** Exercise brief **
Going through the data below, copy out each line where the word "hconv" shows up.

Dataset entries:
================================

import Summits.Ventures.PackingBounds.Energy.CrossPolytopeUniversal
import Summits.Ventures.PackingBounds.Energy.TangentLineUniversal

/-!
# Inverse-square energy: the cross-polytope and simplex bounds in EVERY dimension `n ≥ 3`

Framing: lottery ticket; floor = certified bounds/negative ranges. Venture `PackingBounds` (cell
`pub-packcert`, seat `pub-packcert-energy`), energy-minimisation family, **universal + controls**
(one theorem for all dimensions; the per-dimension files `DimensionThreeOctahedron.lean` (27/2)
and the sharp simplex rows are the instances `n = 3, 4, …`).

For the potential `a(t) = (2 - 2t)⁻¹ = |x - y|⁻²`:

* **Cross-polytope.** `κ = a(-1) - a(0) + a'(0) = 1/4 - 1/2 + 1/2 = 1/4`, the Hermite minorant is
  `q(t) = 1/2 + t/2 + t²/4` and `1 - (2 - 2t) q(t) = t² (1 + t) / 2 ≥ 0` on `[-1, 1]`; hence by
  `crossPolytope_energy_ge` every `2n` unit vectors of `ℝⁿ` have
  `Σ_{x ≠ y} |x - y|⁻² ≥ 2n (2(n-1)·(1/2) + 1/4) = 2n² - 3n/2`, attained by the regular
  cross-polytope (`n = 3`: `27/2`, `n = 4`: `26`).
* **Simplex.** With `t₀ = -1/(N-1)` the tangent line of the convex function `a` at `t₀` lies below
  `a`: `a(t) - a(t₀) - a'(t₀)(t - t₀) = (u₀ - u)² / (u u₀²) ≥ 0` with `u = 2 - 2t`, `u₀ = 2 - 2t₀`;
  `tangent_energy_ge` then gives, for every `N ≥ 2` and all `N` unit vectors of `ℝⁿ`,
  `Σ_{x ≠ y} |x - y|⁻² ≥ N (N-1) a(-1/(N-1)) = (N - 1)² / 2`, attained by the regular simplex when
  `N ≤ n + 1` (`N = 4`: `9/2`, `N = 5` in `ℝ⁴`: `8`).

## References
* H. Cohn, A. Kumar, J. Amer. Math. Soc. 20 (2007) 99–148, Thm. 1.2, Table 1. [`CohnKumar2006`]
-/

namespace Summit.Ventures.PackingBounds.Energy

open Finset Literature.Analysis.SpecialFunctions Literature.Geometry.DiscreteGeometry

open scoped Classical in
/-- **Cross-polytope bound for the inverse-square energy, all dimensions**: for `n ≥ 3`, every
`2n` unit vectors of `ℝⁿ` have `Σ_{x ≠ y} |x - y|⁻² ≥ 2n² - 3n/2`, with equality for the regular
cross-polytope. [cite: CohnKumar2006, Theorem 1.2 and Proposition 4.1] -/
theorem crossPolytope_riesz2_energy_ge {n : ℕ} (hn : 3 ≤ n)
    (C : Finset (EuclideanSpace ℝ (Fin n))) (h1 : ∀ x ∈ C, ‖x‖ = 1) (hN : C.card = 2 * n) :
    2 * (n : ℝ) ^ 2 - 3 * n / 2 ≤ ∑ x ∈ C, ∑ y ∈ C.erase x, (‖x - y‖ ^ 2)⁻¹ := by
  have hn3 : (3 : ℝ) ≤ n := by exact_mod_cast hn
  have key := crossPolytope_energy_ge hn (fun t : ℝ => (2 - 2 * t)⁻¹) (1 / 2) (by norm_num)
    (by norm_num) (by norm_num; positivity) ?_ C h1 hN
  · have hconv : ∑ x ∈ C, ∑ y ∈ C.erase x, (fun t : ℝ => (2 - 2 * t)⁻¹) (inner ℝ x y) =
        ∑ x ∈ C, ∑ y ∈ C.erase x, (‖x - y‖ ^ 2)⁻¹ := by
      refine Finset.sum_congr rfl fun x hx => Finset.sum_congr rfl fun y hy => ?_
      have hyC : y ∈ C := Finset.mem_of_mem_erase hy
      have hsq : ‖x - y‖ ^ 2 = 2 - 2 * inner ℝ x y := by
        rw [@norm_sub_sq_real, h1 x hx, h1 y hyC]; ring
      show (2 - 2 * inner ℝ x y)⁻¹ = (‖x - y‖ ^ 2)⁻¹
      rw [hsq]
    rw [hconv] at key
    refine le_trans (le_of_eq ?_) key
    norm_num
    ring
  · intro t ht1 ht2
    show (2 - 2 * (0 : ℝ))⁻¹ + 1 / 2 * t +
        ((2 - 2 * (-1 : ℝ))⁻¹ - (2 - 2 * (0 : ℝ))⁻¹ + 1 / 2) * t ^ 2 ≤ (2 - 2 * t)⁻¹
    have hpos : (0 : ℝ) < 2 - 2 * t := by linarith
    rw [show ((2 : ℝ) - 2 * t)⁻¹ = 1 / (2 - 2 * t) from inv_eq_one_div _, le_div_iff₀ hpos]
    norm_num
    nlinarith [sq_nonneg t, mul_nonneg (sq_nonneg t) (by linarith : (0 : ℝ) ≤ t + 1)]

open scoped Classical in
/-- **Simplex / Jensen bound for the inverse-square energy, all dimensions**: for `n ≥ 3` and
`N ≥ 2`, every `N` unit vectors of `ℝⁿ` have `Σ_{x ≠ y} |x - y|⁻² ≥ (N-1)²/2`, with equality for
the regular simplex when `N ≤ n + 1`. [cite: CohnKumar2006, Theorem 1.2 and Proposition 4.1] -/
theorem simplex_riesz2_energy_ge {n : ℕ} (hn : 3 ≤ n) (N : ℕ) (hN2 : 2 ≤ N)
    (C : Finset (EuclideanSpace ℝ (Fin n))) (h1 : ∀ x ∈ C, ‖x‖ = 1) (hN : C.card = N) :
    ((N : ℝ) - 1) ^ 2 / 2 ≤ ∑ x ∈ C, ∑ y ∈ C.erase x, (‖x - y‖ ^ 2)⁻¹ := by
  have hN2' : (2 : ℝ) ≤ N := by exact_mod_cast hN2
  have hN1 : (0 : ℝ) < (N : ℝ) - 1 := by linarith
  -- tangent line of a(t) = (2-2t)⁻¹ at t₀ = -1/(N-1): value a₀ = (N-1)/(2N), slope m = (N-1)²/(2N²)
  set u₀ : ℝ := 2 + 2 / ((N : ℝ) - 1) with hu₀
  have hu₀pos : 0 < u₀ := by rw [hu₀]; positivity
  have ha_t0 : (2 - 2 * (-1 / ((N : ℝ) - 1)))⁻¹ = u₀⁻¹ := by
    rw [hu₀]; ring_nf
  set m : ℝ := 2 / u₀ ^ 2 with hm
  have hmnn : 0 ≤ m := by rw [hm]; positivity
  have key := tangent_energy_ge hn N hN2 (fun t : ℝ => (2 - 2 * t)⁻¹) m hmnn ?_ ?_ C h1 hN
  · have hconv : ∑ x ∈ C, ∑ y ∈ C.erase x, (fun t : ℝ => (2 - 2 * t)⁻¹) (inner ℝ x y) =
        ∑ x ∈ C, ∑ y ∈ C.erase x, (‖x - y‖ ^ 2)⁻¹ := by
      refine Finset.sum_congr rfl fun x hx => Finset.sum_congr rfl fun y hy => ?_
      have hyC : y ∈ C := Finset.mem_of_mem_erase hy
      have hsq : ‖x - y‖ ^ 2 = 2 - 2 * inner ℝ x y := by
        rw [@norm_sub_sq_real, h1 x hx, h1 y hyC]; ring
      show (2 - 2 * inner ℝ x y)⁻¹ = (‖x - y‖ ^ 2)⁻¹
      rw [hsq]
    rw [hconv, ha_t0] at key
    refine le_trans (le_of_eq ?_) key
    rw [hu₀]
    field_simp
    ring
  · -- supporting line: a(t₀) + m (t - t₀) ≤ a(t) on [-1, 1)
    intro t ht1 ht2
    rw [ha_t0]
    show u₀⁻¹ + m * (t + 1 / ((N : ℝ) - 1)) ≤ (2 - 2 * t)⁻¹
    have hpos : (0 : ℝ) < 2 - 2 * t := by linarith
    have ht0 : t + 1 / ((N : ℝ) - 1) = (u₀ - (2 - 2 * t)) / 2 := by rw [hu₀]; ring
    rw [ht0, hm]
    rw [show ((2 : ℝ) - 2 * t)⁻¹ = 1 / (2 - 2 * t) from inv_eq_one_div _, le_div_iff₀ hpos]
    have hu0ne : u₀ ≠ 0 := hu₀pos.ne'
    have hexp : (u₀⁻¹ + 2 / u₀ ^ 2 * ((u₀ - (2 - 2 * t)) / 2)) * (2 - 2 * t) =
        1 - (u₀ - (2 - 2 * t)) ^ 2 / u₀ ^ 2 := by
      field_simp
      ring
    rw [hexp]
    have hsq : 0 ≤ (u₀ - (2 - 2 * t)) ^ 2 / u₀ ^ 2 := by positivity
    linarith
  · -- a(t₀) + m/(N-1) ≥ 0
    rw [ha_t0]
    positivity

end Summit.Ventures.PackingBounds.Energy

================================

** Exercise answer **
  · have hconv : ∑ x ∈ C, ∑ y ∈ C.erase x, (fun t : ℝ => (2 - 2 * t)⁻¹) (inner ℝ x y) =
    rw [hconv] at key
  · have hconv : ∑ x ∈ C, ∑ y ∈ C.erase x, (fun t : ℝ => (2 - 2 * t)⁻¹) (inner ℝ x y) =
    rw [hconv, ha_t0] at key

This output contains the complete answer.